TASK DESCRIPTION
Reproduce the data below line by line, from its first line to the line with "here: this Prelude", both included, and nothing past that point.
── EXTRACTED ENTRIES ──
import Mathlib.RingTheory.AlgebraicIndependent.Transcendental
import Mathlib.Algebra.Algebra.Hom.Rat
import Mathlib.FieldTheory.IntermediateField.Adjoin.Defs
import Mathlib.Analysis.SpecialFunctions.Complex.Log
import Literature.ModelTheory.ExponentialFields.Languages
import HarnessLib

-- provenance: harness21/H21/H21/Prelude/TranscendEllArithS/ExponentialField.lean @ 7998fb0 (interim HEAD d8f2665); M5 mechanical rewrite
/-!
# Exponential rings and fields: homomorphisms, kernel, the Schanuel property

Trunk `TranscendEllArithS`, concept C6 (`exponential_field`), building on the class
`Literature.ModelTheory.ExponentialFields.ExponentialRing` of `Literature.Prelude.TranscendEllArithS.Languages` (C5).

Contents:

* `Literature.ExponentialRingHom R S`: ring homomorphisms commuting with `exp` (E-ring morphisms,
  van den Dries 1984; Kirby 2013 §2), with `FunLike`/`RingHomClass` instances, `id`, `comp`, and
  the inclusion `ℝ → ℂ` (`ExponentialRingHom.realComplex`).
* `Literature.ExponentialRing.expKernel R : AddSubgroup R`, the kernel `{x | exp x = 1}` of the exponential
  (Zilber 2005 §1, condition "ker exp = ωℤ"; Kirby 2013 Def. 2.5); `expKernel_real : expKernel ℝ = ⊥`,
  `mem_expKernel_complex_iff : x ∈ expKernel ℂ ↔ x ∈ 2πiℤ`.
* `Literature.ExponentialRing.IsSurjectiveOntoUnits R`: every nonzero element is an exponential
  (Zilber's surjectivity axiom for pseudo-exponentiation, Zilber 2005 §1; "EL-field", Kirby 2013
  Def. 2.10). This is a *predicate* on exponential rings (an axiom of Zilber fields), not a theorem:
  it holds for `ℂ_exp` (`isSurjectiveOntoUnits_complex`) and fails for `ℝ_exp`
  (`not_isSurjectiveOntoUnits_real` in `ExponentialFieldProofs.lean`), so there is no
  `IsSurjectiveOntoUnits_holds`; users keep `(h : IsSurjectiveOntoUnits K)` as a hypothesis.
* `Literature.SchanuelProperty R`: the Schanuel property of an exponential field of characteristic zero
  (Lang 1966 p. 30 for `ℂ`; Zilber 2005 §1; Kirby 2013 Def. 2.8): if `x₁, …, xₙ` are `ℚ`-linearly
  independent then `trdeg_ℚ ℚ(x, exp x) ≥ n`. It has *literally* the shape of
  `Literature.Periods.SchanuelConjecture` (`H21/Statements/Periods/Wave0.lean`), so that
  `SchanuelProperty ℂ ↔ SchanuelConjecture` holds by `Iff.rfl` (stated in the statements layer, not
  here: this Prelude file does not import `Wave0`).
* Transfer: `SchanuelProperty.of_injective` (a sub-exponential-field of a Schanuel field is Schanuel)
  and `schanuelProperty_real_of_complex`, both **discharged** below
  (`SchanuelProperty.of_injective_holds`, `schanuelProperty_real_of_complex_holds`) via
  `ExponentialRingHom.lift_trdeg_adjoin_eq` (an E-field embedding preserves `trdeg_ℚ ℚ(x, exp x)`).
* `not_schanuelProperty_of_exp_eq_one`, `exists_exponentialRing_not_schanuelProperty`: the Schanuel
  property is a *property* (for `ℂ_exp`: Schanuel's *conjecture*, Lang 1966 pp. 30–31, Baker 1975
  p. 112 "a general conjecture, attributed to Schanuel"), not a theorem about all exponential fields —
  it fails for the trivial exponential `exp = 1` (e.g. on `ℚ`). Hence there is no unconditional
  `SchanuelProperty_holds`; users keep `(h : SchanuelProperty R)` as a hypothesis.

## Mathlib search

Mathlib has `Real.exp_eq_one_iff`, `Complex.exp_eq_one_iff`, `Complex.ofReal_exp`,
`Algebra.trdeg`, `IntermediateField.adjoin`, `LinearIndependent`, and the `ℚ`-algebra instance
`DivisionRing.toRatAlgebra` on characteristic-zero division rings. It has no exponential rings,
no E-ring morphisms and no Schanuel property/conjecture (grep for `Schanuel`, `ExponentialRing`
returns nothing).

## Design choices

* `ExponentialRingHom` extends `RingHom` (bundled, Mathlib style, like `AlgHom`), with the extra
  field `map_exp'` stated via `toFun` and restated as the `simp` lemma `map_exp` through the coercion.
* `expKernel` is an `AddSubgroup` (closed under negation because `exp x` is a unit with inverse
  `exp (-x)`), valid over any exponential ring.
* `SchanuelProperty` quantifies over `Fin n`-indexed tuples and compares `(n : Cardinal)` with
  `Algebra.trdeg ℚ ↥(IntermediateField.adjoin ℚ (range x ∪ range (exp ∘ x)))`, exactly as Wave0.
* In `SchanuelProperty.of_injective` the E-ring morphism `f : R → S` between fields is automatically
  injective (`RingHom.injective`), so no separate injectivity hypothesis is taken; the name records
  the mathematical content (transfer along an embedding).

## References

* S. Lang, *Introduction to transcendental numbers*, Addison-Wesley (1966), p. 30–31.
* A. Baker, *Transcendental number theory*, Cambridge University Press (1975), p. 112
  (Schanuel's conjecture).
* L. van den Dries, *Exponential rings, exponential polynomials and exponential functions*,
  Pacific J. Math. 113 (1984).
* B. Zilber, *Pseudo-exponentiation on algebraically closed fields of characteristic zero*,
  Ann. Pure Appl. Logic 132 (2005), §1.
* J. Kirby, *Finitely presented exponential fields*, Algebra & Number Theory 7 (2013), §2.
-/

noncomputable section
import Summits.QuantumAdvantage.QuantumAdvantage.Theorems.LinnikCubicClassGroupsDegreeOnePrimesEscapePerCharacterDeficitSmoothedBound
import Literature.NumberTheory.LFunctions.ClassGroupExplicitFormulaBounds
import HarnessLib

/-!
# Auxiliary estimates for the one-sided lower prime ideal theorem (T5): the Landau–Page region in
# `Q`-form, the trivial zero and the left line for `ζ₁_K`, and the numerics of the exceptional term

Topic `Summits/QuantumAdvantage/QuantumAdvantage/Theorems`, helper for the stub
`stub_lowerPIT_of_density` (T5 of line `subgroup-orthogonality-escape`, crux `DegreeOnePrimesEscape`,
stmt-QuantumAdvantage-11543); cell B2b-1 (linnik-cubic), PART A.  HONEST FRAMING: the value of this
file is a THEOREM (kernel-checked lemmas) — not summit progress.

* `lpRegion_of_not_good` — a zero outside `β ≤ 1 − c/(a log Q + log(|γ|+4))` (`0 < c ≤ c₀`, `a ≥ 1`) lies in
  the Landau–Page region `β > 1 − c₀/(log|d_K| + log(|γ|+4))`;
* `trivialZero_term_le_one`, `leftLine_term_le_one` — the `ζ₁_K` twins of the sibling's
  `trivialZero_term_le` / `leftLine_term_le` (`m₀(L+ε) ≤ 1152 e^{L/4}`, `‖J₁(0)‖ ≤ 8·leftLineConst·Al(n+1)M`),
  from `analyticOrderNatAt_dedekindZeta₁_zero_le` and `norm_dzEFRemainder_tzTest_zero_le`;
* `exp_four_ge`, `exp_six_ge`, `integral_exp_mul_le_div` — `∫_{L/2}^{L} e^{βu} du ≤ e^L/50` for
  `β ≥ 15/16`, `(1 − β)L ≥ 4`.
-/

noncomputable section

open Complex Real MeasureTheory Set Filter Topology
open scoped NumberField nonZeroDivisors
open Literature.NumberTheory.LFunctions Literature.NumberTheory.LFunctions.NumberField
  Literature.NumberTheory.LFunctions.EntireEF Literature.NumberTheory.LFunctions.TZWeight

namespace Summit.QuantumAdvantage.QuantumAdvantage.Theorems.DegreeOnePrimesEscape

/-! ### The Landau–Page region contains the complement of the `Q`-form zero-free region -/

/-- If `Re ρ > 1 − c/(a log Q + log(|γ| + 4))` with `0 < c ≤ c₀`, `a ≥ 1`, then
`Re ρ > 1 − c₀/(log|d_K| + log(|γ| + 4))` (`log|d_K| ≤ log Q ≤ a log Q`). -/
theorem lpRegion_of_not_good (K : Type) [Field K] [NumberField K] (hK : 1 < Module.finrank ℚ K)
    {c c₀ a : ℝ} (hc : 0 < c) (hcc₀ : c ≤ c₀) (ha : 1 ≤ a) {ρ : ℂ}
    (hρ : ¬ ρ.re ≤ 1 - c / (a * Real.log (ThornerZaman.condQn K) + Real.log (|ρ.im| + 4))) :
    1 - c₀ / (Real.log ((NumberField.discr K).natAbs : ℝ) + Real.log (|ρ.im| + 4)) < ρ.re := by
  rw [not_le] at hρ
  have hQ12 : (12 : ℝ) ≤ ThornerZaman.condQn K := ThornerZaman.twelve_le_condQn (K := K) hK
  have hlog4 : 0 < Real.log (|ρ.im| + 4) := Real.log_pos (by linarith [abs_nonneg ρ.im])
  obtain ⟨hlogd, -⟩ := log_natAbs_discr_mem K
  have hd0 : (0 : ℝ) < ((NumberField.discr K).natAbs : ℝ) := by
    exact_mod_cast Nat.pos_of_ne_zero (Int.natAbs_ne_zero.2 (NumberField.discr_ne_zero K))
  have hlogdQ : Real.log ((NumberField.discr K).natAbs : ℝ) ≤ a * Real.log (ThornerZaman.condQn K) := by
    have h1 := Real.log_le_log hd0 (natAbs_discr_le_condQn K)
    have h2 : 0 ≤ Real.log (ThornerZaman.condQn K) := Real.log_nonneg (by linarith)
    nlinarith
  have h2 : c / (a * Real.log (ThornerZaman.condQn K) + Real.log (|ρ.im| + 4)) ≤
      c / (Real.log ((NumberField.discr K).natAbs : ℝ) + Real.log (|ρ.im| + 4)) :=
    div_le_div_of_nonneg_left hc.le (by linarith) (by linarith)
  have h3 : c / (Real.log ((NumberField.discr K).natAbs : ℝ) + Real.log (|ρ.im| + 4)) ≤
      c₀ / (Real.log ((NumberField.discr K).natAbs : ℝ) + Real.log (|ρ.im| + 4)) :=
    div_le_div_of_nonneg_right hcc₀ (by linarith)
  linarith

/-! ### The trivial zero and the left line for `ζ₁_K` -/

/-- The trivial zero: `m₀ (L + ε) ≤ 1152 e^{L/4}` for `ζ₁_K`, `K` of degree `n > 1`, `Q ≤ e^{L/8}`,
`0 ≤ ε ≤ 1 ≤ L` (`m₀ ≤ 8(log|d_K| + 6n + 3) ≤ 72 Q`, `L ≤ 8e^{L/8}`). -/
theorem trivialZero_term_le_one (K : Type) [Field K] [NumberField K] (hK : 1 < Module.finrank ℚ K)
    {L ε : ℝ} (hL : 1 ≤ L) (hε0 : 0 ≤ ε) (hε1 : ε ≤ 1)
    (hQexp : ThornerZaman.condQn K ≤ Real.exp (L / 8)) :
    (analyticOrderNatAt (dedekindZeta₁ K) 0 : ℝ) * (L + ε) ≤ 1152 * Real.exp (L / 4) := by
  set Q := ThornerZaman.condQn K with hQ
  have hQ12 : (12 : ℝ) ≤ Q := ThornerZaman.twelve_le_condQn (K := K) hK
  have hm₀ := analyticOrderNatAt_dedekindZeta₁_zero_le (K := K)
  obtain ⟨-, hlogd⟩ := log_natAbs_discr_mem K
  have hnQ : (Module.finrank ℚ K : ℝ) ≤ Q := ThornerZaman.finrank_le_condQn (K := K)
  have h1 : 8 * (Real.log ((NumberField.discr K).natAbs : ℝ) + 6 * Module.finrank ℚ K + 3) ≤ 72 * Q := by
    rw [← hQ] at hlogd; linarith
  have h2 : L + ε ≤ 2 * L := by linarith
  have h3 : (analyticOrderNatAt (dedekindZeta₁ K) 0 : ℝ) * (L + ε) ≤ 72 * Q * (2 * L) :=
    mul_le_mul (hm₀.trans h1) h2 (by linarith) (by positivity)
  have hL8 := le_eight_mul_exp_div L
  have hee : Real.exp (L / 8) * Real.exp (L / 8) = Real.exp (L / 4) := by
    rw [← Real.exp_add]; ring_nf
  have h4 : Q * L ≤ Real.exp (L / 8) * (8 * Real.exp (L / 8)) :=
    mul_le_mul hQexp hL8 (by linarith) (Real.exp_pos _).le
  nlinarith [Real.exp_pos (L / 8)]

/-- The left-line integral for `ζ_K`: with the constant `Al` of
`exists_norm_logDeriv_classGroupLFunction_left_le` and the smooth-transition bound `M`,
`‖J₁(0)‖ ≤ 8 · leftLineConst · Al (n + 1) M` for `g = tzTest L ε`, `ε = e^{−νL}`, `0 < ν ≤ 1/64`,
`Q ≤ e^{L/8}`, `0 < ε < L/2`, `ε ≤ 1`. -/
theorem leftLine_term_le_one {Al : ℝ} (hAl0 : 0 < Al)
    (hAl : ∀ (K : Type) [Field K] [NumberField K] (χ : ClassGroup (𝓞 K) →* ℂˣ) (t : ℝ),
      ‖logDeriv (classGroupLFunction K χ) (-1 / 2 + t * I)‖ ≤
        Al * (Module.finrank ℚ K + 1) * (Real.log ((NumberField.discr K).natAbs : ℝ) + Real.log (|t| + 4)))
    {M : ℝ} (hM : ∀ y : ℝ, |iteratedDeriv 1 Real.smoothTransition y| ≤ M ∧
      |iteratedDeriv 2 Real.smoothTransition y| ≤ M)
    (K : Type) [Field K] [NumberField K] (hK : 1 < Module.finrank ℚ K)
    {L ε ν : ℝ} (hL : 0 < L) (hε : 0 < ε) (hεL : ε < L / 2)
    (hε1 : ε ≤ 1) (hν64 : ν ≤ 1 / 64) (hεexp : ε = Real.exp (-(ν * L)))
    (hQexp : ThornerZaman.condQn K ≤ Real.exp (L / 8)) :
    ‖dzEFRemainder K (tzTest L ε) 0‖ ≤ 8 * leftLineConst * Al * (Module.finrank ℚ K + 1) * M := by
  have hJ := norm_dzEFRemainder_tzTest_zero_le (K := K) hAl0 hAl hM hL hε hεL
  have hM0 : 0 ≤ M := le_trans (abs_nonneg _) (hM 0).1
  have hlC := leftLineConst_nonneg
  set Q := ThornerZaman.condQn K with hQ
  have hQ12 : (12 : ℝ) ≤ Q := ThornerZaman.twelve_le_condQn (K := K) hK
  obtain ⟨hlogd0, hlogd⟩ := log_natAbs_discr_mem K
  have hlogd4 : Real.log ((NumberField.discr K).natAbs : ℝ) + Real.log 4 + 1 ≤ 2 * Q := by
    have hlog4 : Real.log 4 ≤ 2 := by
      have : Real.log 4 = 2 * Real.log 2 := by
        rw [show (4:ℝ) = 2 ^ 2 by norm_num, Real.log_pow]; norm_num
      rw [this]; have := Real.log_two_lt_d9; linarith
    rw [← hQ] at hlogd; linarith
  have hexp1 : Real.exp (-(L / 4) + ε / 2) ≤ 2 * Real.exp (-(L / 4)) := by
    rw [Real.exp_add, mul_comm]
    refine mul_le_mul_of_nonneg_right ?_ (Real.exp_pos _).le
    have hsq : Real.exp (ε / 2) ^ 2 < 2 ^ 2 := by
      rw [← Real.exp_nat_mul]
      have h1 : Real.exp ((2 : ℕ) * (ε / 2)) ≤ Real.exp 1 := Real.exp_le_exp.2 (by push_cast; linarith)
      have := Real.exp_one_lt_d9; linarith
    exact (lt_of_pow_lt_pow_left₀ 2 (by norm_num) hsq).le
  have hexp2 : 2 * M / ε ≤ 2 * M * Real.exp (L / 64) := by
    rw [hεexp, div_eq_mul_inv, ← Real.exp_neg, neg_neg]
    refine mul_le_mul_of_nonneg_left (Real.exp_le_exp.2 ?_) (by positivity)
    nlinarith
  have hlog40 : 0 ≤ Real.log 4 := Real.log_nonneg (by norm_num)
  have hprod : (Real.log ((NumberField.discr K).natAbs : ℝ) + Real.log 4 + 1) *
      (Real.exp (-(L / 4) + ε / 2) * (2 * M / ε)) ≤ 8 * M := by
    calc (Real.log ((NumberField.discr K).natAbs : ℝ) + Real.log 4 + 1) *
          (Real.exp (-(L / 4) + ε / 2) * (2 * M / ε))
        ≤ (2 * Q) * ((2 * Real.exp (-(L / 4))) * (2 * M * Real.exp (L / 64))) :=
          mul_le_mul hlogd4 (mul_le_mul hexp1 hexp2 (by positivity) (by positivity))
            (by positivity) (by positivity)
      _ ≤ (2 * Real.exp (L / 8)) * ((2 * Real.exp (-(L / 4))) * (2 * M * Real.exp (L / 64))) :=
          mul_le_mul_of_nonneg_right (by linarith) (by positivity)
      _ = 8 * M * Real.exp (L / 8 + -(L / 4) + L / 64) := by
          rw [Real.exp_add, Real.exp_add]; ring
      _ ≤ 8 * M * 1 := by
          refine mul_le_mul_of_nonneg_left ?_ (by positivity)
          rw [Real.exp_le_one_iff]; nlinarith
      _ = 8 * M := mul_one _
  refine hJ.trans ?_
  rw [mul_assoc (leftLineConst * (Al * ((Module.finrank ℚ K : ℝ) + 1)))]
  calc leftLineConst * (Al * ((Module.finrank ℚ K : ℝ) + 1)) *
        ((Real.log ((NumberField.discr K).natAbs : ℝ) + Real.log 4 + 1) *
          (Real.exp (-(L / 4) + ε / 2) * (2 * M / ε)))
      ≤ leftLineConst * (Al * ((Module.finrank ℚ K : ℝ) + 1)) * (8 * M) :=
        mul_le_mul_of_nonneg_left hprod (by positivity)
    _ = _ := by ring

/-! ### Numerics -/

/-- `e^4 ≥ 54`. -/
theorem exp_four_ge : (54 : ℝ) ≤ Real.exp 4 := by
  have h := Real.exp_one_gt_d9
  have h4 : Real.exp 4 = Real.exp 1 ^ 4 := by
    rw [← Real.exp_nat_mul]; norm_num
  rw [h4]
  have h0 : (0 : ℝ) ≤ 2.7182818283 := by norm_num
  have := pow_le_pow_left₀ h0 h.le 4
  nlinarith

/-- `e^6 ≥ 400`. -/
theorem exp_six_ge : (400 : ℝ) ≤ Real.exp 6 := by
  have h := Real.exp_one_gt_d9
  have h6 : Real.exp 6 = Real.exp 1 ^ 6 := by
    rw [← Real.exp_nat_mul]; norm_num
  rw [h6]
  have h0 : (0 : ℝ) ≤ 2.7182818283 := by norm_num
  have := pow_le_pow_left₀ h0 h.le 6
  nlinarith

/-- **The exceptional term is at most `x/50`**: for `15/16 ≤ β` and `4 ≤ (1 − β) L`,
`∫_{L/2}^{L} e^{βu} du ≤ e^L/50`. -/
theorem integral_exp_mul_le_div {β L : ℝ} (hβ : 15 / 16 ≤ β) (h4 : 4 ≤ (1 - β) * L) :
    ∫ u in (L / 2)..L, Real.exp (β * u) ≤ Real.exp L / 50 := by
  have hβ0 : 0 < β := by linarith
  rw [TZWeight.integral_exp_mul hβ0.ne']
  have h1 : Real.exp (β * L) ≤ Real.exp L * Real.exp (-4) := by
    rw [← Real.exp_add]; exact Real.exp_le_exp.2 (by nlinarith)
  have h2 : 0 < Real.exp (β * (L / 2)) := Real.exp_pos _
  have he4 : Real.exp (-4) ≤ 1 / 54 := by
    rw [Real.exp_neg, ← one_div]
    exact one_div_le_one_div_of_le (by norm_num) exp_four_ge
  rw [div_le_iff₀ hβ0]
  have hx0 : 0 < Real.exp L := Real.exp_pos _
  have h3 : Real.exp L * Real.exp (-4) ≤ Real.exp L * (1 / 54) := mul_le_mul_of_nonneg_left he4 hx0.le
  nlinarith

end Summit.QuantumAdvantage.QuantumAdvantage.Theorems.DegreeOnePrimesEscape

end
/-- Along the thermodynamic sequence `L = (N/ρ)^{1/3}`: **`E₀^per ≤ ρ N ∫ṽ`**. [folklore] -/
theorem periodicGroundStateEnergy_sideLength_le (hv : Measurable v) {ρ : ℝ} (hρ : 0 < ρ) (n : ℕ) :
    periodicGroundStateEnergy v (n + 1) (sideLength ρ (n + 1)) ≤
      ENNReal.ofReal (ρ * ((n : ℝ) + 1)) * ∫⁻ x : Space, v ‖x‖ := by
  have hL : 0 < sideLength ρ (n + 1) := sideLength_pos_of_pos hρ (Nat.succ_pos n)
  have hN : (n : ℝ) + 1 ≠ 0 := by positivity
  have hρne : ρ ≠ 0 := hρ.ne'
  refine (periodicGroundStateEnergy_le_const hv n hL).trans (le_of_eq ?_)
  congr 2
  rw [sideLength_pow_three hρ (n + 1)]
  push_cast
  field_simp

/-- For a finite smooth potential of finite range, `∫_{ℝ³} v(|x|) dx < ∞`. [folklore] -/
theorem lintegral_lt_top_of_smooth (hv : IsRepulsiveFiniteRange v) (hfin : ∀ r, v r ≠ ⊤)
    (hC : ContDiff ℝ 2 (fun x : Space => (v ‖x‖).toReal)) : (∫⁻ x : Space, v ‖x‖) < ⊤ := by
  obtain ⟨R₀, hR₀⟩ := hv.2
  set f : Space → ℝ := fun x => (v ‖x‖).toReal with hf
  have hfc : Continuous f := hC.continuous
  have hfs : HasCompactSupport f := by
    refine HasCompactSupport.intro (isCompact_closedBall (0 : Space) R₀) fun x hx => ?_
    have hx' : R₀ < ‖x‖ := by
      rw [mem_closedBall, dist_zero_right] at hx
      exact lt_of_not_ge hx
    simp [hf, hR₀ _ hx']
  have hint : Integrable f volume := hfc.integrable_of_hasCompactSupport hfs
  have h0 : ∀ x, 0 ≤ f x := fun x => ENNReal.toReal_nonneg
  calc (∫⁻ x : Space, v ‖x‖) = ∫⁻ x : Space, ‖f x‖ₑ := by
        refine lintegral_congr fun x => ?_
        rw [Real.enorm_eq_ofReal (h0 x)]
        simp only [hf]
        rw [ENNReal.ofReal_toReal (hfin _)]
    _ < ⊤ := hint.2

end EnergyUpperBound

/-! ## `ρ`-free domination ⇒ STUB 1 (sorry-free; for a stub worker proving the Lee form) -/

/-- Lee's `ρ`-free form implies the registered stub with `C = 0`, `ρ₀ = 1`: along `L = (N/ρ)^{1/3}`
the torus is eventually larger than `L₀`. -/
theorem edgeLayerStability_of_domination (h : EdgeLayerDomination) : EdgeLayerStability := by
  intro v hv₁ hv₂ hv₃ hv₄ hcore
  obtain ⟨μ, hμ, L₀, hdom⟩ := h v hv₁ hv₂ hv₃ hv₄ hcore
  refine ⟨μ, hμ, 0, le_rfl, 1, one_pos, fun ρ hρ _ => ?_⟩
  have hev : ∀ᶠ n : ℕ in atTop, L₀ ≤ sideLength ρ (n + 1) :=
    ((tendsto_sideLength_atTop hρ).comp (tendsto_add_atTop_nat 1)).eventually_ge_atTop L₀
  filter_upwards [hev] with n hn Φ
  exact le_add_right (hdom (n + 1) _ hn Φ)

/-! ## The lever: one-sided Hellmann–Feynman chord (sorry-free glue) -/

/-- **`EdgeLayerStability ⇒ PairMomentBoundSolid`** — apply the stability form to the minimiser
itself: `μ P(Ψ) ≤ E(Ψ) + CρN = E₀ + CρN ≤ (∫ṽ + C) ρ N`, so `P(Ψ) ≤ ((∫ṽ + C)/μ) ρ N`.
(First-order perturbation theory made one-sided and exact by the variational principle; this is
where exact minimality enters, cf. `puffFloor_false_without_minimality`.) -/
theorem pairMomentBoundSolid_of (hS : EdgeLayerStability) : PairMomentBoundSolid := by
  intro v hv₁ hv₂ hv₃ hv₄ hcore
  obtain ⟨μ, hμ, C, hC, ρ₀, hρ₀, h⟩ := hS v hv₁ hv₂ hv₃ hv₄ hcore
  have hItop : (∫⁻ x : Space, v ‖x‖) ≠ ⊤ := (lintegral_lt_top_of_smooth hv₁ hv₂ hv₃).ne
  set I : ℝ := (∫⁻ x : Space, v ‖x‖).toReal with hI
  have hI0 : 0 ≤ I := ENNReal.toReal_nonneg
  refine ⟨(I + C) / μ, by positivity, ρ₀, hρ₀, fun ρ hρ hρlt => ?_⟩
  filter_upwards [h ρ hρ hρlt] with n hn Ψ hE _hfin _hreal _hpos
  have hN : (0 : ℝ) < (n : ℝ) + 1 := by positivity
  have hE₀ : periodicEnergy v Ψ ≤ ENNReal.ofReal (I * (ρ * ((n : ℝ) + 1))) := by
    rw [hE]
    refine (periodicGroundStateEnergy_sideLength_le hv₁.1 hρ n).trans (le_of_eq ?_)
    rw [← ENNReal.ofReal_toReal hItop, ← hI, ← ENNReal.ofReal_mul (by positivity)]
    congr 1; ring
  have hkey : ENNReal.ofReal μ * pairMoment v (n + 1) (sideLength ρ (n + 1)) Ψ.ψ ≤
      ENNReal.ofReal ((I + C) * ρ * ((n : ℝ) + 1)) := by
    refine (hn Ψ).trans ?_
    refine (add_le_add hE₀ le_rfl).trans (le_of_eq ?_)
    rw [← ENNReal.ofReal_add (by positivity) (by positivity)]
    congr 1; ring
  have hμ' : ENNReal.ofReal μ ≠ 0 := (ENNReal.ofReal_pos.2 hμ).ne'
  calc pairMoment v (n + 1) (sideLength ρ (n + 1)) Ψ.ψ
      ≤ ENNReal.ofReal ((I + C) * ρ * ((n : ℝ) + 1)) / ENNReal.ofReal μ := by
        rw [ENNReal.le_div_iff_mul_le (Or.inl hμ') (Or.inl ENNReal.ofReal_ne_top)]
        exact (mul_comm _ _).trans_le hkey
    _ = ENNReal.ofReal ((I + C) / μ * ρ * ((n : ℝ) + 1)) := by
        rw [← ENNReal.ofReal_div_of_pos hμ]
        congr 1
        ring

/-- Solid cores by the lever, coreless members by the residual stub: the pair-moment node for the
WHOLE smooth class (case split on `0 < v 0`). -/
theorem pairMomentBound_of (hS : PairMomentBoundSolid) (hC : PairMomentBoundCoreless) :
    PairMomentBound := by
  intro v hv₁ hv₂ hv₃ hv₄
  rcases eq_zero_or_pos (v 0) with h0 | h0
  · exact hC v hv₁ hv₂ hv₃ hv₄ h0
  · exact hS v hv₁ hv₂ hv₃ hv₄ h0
───
COMPLETED EXERCISE
import Mathlib.RingTheory.AlgebraicIndependent.Transcendental
import Mathlib.Algebra.Algebra.Hom.Rat
import Mathlib.FieldTheory.IntermediateField.Adjoin.Defs
import Mathlib.Analysis.SpecialFunctions.Complex.Log
import Literature.ModelTheory.ExponentialFields.Languages
import HarnessLib

-- provenance: harness21/H21/H21/Prelude/TranscendEllArithS/ExponentialField.lean @ 7998fb0 (interim HEAD d8f2665); M5 mechanical rewrite
/-!
# Exponential rings and fields: homomorphisms, kernel, the Schanuel property

Trunk `TranscendEllArithS`, concept C6 (`exponential_field`), building on the class
`Literature.ModelTheory.ExponentialFields.ExponentialRing` of `Literature.Prelude.TranscendEllArithS.Languages` (C5).

Contents:

* `Literature.ExponentialRingHom R S`: ring homomorphisms commuting with `exp` (E-ring morphisms,
  van den Dries 1984; Kirby 2013 §2), with `FunLike`/`RingHomClass` instances, `id`, `comp`, and
  the inclusion `ℝ → ℂ` (`ExponentialRingHom.realComplex`).
* `Literature.ExponentialRing.expKernel R : AddSubgroup R`, the kernel `{x | exp x = 1}` of the exponential
  (Zilber 2005 §1, condition "ker exp = ωℤ"; Kirby 2013 Def. 2.5); `expKernel_real : expKernel ℝ = ⊥`,
  `mem_expKernel_complex_iff : x ∈ expKernel ℂ ↔ x ∈ 2πiℤ`.
* `Literature.ExponentialRing.IsSurjectiveOntoUnits R`: every nonzero element is an exponential
  (Zilber's surjectivity axiom for pseudo-exponentiation, Zilber 2005 §1; "EL-field", Kirby 2013
  Def. 2.10). This is a *predicate* on exponential rings (an axiom of Zilber fields), not a theorem:
  it holds for `ℂ_exp` (`isSurjectiveOntoUnits_complex`) and fails for `ℝ_exp`
  (`not_isSurjectiveOntoUnits_real` in `ExponentialFieldProofs.lean`), so there is no
  `IsSurjectiveOntoUnits_holds`; users keep `(h : IsSurjectiveOntoUnits K)` as a hypothesis.
* `Literature.SchanuelProperty R`: the Schanuel property of an exponential field of characteristic zero
  (Lang 1966 p. 30 for `ℂ`; Zilber 2005 §1; Kirby 2013 Def. 2.8): if `x₁, …, xₙ` are `ℚ`-linearly
  independent then `trdeg_ℚ ℚ(x, exp x) ≥ n`. It has *literally* the shape of
  `Literature.Periods.SchanuelConjecture` (`H21/Statements/Periods/Wave0.lean`), so that
  `SchanuelProperty ℂ ↔ SchanuelConjecture` holds by `Iff.rfl` (stated in the statements layer, not
  here: this Prelude file does not import `Wave0`).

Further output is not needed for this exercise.